Pribram's theory also explains how the human brain can store so many
memories in so little space. It has been estimated that the human brain
has the capacity to memorize something on the order of 10 billion bits of
information during the average human lifetime (or roughly the same amount
of information contained in five sets of the Encyclopaedia Britannica).

Similarly, it has been discovered that in addition to their other
capabilities, holograms possess an astounding capacity for information
storage--simply by changing the angle at which the two lasers strike a
piece of photographic film, it is possible to record many different images
on the same surface. It has been demonstrated that one cubic centimeter of
film can hold as many as 10 billion bits of information.

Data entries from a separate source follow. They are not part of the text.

import Summits.KontsevichZagierPeriods.KontsevichZagierPeriods.Theses.ComplexOrientations
import Summits.KontsevichZagierPeriods.KontsevichZagierPeriods.Theses.AbelContraction
import Summits.KontsevichZagierPeriods.KontsevichZagierPeriods.Theorems.ComplexOrientationsCauchyMove
import Summits.KontsevichZagierPeriods.KontsevichZagierPeriods.Theorems.ComplexOrientationsKernelFormGlue
import Summits.KontsevichZagierPeriods.KontsevichZagierPeriods.Theorems.ComplexOrientationsOrientationKernelSectorReductionNecessity
import Summits.KontsevichZagierPeriods.KontsevichZagierPeriods.Theorems.AbelContractionAreasToArcs
import Literature.AlgebraicGeometry.RealAlgebraic.DividingCurves
import Literature.NumberTheory.Transcendental.KZKernelConjectureForms

/-!
# Crux `OrientationKernel` (stmt-KontsevichZagierPeriods-11367): exactness of route
`ComplexOrientations` — the summit is `OrientationKernel ∧ OvalSector`, and two of the crux's
three relator families are redundant

The route `ComplexOrientations` decides the summit by
`closes : TypeOneIdentities → OvalSector → CauchyMove → OrientationKernel → KontsevichZagierPeriods`,
and `KernelFormGlue` records `kernel form → OrientationKernel`. This file makes the decomposition
EXACT in the tree (pure logic over landed theorems; no analysis beyond "a complex-smooth curve is
real-smooth"):

* `realSmooth_of_complexSmooth` — if `∇p ≠ 0` at every complex zero of `p ∈ ℚ[x, y]`, then
  `∇p ≠ 0` at every real zero (evaluation at a real point commutes with `ℝ ⊆ ℂ`,
  `Literature.AlgebraicGeometry.RealAlgebraic.aeval_ofReal`);
* `typeOneIdentities_of_ovalSector` — **`OvalSector → TypeOneIdentities`**: the type-I unit-sign
  oval identities (family (i)) are among the integer oval-sector identities (family (ii)); the
  route's engine `TypeOneIdentities` is a special case of its crux `OvalSector`, not an
  independent hypothesis of `closes`;
* `orientationKernel_iff_ovalKernel` — **the crux is equivalent to its family-(ii)-only form**:
  in `OrientationKernel` the hypotheses that `R` contains family (i) (implied by family (ii)) and
  family (iii) (the Cauchy relators lie in `KZ.relations ≤ R`, `cauchyMove_proof`, landed) can be
  dropped;
* `kernelForm_iff_orientationKernel_and_ovalSector` — the plain kernel form of Conjecture 1
  (`∀ x, KZ.eval x = 0 → x ∈ KZ.relations`) is EQUIVALENT to `OrientationKernel ∧ OvalSector`;
* `kontsevichZagierPeriods_iff_orientationKernel_and_ovalSector` — hence
  **`KontsevichZagierPeriods ↔ OrientationKernel ∧ OvalSector`** (through
  `kzKernelConjecture_iff_isRational`): the route's cone is exactly the summit, split into the
  enlarged-kernel crux and the oval sector;
* `planarAreas_of_orientationKernel_of_ovalSector`,
  `reductionToDimensionOne_of_orientationKernel_of_ovalSector` — in particular both stubs of line
  `birth` (`PlanarAreas` = stmt-4990, `ReductionToDimensionOne` = stmt-14403) are necessary for
  `OrientationKernel ∧ OvalSector`;
* `ovalSector_of_boundedPlanarKernel`, `ovalSector_of_planarAreas`,
  `typeOneIdentities_of_planarAreas` — conversely the planar kernel (already its bounded form)
  gives `OvalSector` and `TypeOneIdentities` (the route's kill criterion "PlanarAreas proved ⇒
  both follow" as a theorem: the oval combinations lie in the 1-period sector,
  `ovalCombination_mem_sup_sector`, whose kernel the bounded planar kernel settles through the
  landed merge, `sector_mem_relations_of_boundedPlanarKernel`);
* `kontsevichZagierPeriods_iff_reductionToDimensionOne_of_planarAreas` — under the 1-period layer
  `PlanarAreas` the summit, the crux and stmt-14403 are one statement.

Together with the landed `reductionToDimensionOne_of_orientationKernel` (the crux alone implies
stmt-14403) and `orientationKernel_of_reductionToDimensionOne_of_planarAreas` (the registered
composition of line `birth`), the logical position of the crux is now completely recorded:
`summit ↔ OrientationKernel ∧ OvalSector`, `OrientationKernel → ReductionToDimensionOne`,
`ReductionToDimensionOne ∧ PlanarAreas → OrientationKernel ∧ OvalSector`,
`OrientationKernel ∧ OvalSector → PlanarAreas`.

References: M. Kontsevich, D. Zagier, *Periods* (2001), §1.2 (Conjecture 1 and its kernel form);
A. Degtyarev, V. Kharlamov, *Topological properties of real algebraic varieties* (2000), §1
(type I curves). No definitions, no named facts.
-/

noncomputable section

Our uncanny ability to quickly retrieve whatever information we need from
the enormous store of our memories becomes more understandable if the
brain functions according to holographic principles. If a friend asks you
to tell him what comes to mind when he says the word "zebra", you do not
have to clumsily sort back through some gigantic and cerebral alphabetic
file to arrive at an answer. Instead, associations like "striped",
"horselike", and "animal native to Africa" all pop into your head
instantly. Indeed, one of the most amazing things about the human thinking
process is that every piece of information seems instantly cross-
correlated with every other piece of information--another feature
intrinsic to the hologram. Because every portion of a hologram is
infinitely interconnected with every other portion, it is perhaps nature's
supreme example of a cross-correlated system.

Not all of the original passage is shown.